import Summits.HubbardSuperconductivity.HubbardSuperconductivity.Theorems.AnisotropyChordTransferFibre3FinXC2Eval
import Summits.HubbardSuperconductivity.HubbardSuperconductivity.Theorems.AnisotropyChordTransferFibre3FinXC2P20at
import Summits.HubbardSuperconductivity.HubbardSuperconductivity.Theorems.AnisotropyChordTransferFibre3FinXC2P20au

/-!
# Route `AnisotropyChord` / H0 rotor rung: FIN XBC2 combined (rows `N₁` + C) certificate at `L = 20` — cell facts, part `at`

Kernel facts `xbcCellAny2 20 (49/50) 20 la lb (c, bn) = true` (evaluator `…FinXC2Eval` on `…FinXB2Eval`, point wedges rewritten to certified literal tables `…FinXC2P20*`) for 1 λ-cell(s)
(`…FinXC2Eval.xbcCheck2`; cell design: g5 `xbc_design.py` (≤ 2.5 % cells, b = bn/20 ≥ 1.04·b_cell), mirrors `xb_mirror.py`/`xc_mirror.py`); assembled in `…FinXC2Twenty`.
Prover seat `hubbard-h0-rotor-p3` g6; helper for piece A = stmt-HubbardSuperconductivity-23918 of rung 19089 (`--supports`, helper class).
WHAT THIS IS NOT: nothing here proves superconductivity in the Hubbard model (rotor TARGET as worded stays FALSE, g15 verdict); kernel facts for the FIN certificate of TWO hypotheses (rows `N₁`, C) of ONE conditional reduction.  Tree imports only; no sorry, no new axioms.
-/

set_option linter.dupNamespace false

namespace Summit.HubbardSuperconductivity.HubbardSuperconductivity.Theorems.AnisotropyChord.Transfer.Fibre3

namespace FinXB

set_option maxHeartbeats 4000000 in
/-- kernel fact: cell 60 at `L = 20` (certified, (c, bn) = ((11/20 : ℚ), 12)). [folklore] -/
theorem xbc2c20_60 : xbcCellAny2 20 (49/50 : ℚ) 20 591595100743534 606384978262123 ((11/20 : ℚ), (12 : ℕ)) = true := by
  unfold xbcCellAny2
  rw [twc20_45_eq, twc20_46_eq]
  decide +kernel

end FinXB

end Summit.HubbardSuperconductivity.HubbardSuperconductivity.Theorems.AnisotropyChord.Transfer.Fibre3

****************************************

_Task description_:
The job here is to write out all the entries again exactly.

_Output for this task_:
import Summits.HubbardSuperconductivity.HubbardSuperconductivity.Theorems.AnisotropyChordTransferFibre3FinXC2Eval
import Summits.HubbardSuperconductivity.HubbardSuperconductivity.Theorems.AnisotropyChordTransferFibre3FinXC2P20at
import Summits.HubbardSuperconductivity.HubbardSuperconductivity.Theorems.AnisotropyChordTransferFibre3FinXC2P20au

/-!
# Route `AnisotropyChord` / H0 rotor rung: FIN XBC2 combined (rows `N₁` + C) certificate at `L = 20` — cell facts, part `at`

Kernel facts `xbcCellAny2 20 (49/50) 20 la lb (c, bn) = true` (evaluator `…FinXC2Eval` on `…FinXB2Eval`, point wedges rewritten to certified literal tables `…FinXC2P20*`) for 1 λ-cell(s)
(`…FinXC2Eval.xbcCheck2`; cell design: g5 `xbc_design.py` (≤ 2.5 % cells, b = bn/20 ≥ 1.04·b_cell), mirrors `xb_mirror.py`/`xc_mirror.py`); assembled in `…FinXC2Twenty`.
Prover seat `hubbard-h0-rotor-p3` g6; helper for piece A = stmt-HubbardSuperconductivity-23918 of rung 19089 (`--supports`, helper class).
WHAT THIS IS NOT: nothing here proves superconductivity in the Hubbard model (rotor TARGET as worded stays FALSE, g15 verdict); kernel facts for the FIN certificate of TWO hypotheses (rows `N₁`, C) of ONE conditional reduction.  Tree imports only; no sorry, no new axioms.
-/

set_option linter.dupNamespace false

namespace Summit.HubbardSuperconductivity.HubbardSuperconductivity.Theorems.AnisotropyChord.Transfer.Fibre3

namespace FinXB

set_option maxHeartbeats 4000000 in
/-- kernel fact: cell 60 at `L = 20` (certified, (c, bn) = ((11/20 : ℚ), 12)). [folklore] -/
theorem xbc2c20_60 : xbcCellAny2 20 (49/50 : ℚ) 20 591595100743534 606384978262123 ((11/20 : ℚ), (12 : ℕ)) = true := by
  unfold xbcCellAny2
  rw [twc20_45_eq, twc20_46_eq]
  decide +kernel

end FinXB

end Summit.HubbardSuperconductivity.HubbardSuperconductivity.Theorems.AnisotropyChord.Transfer.Fibre3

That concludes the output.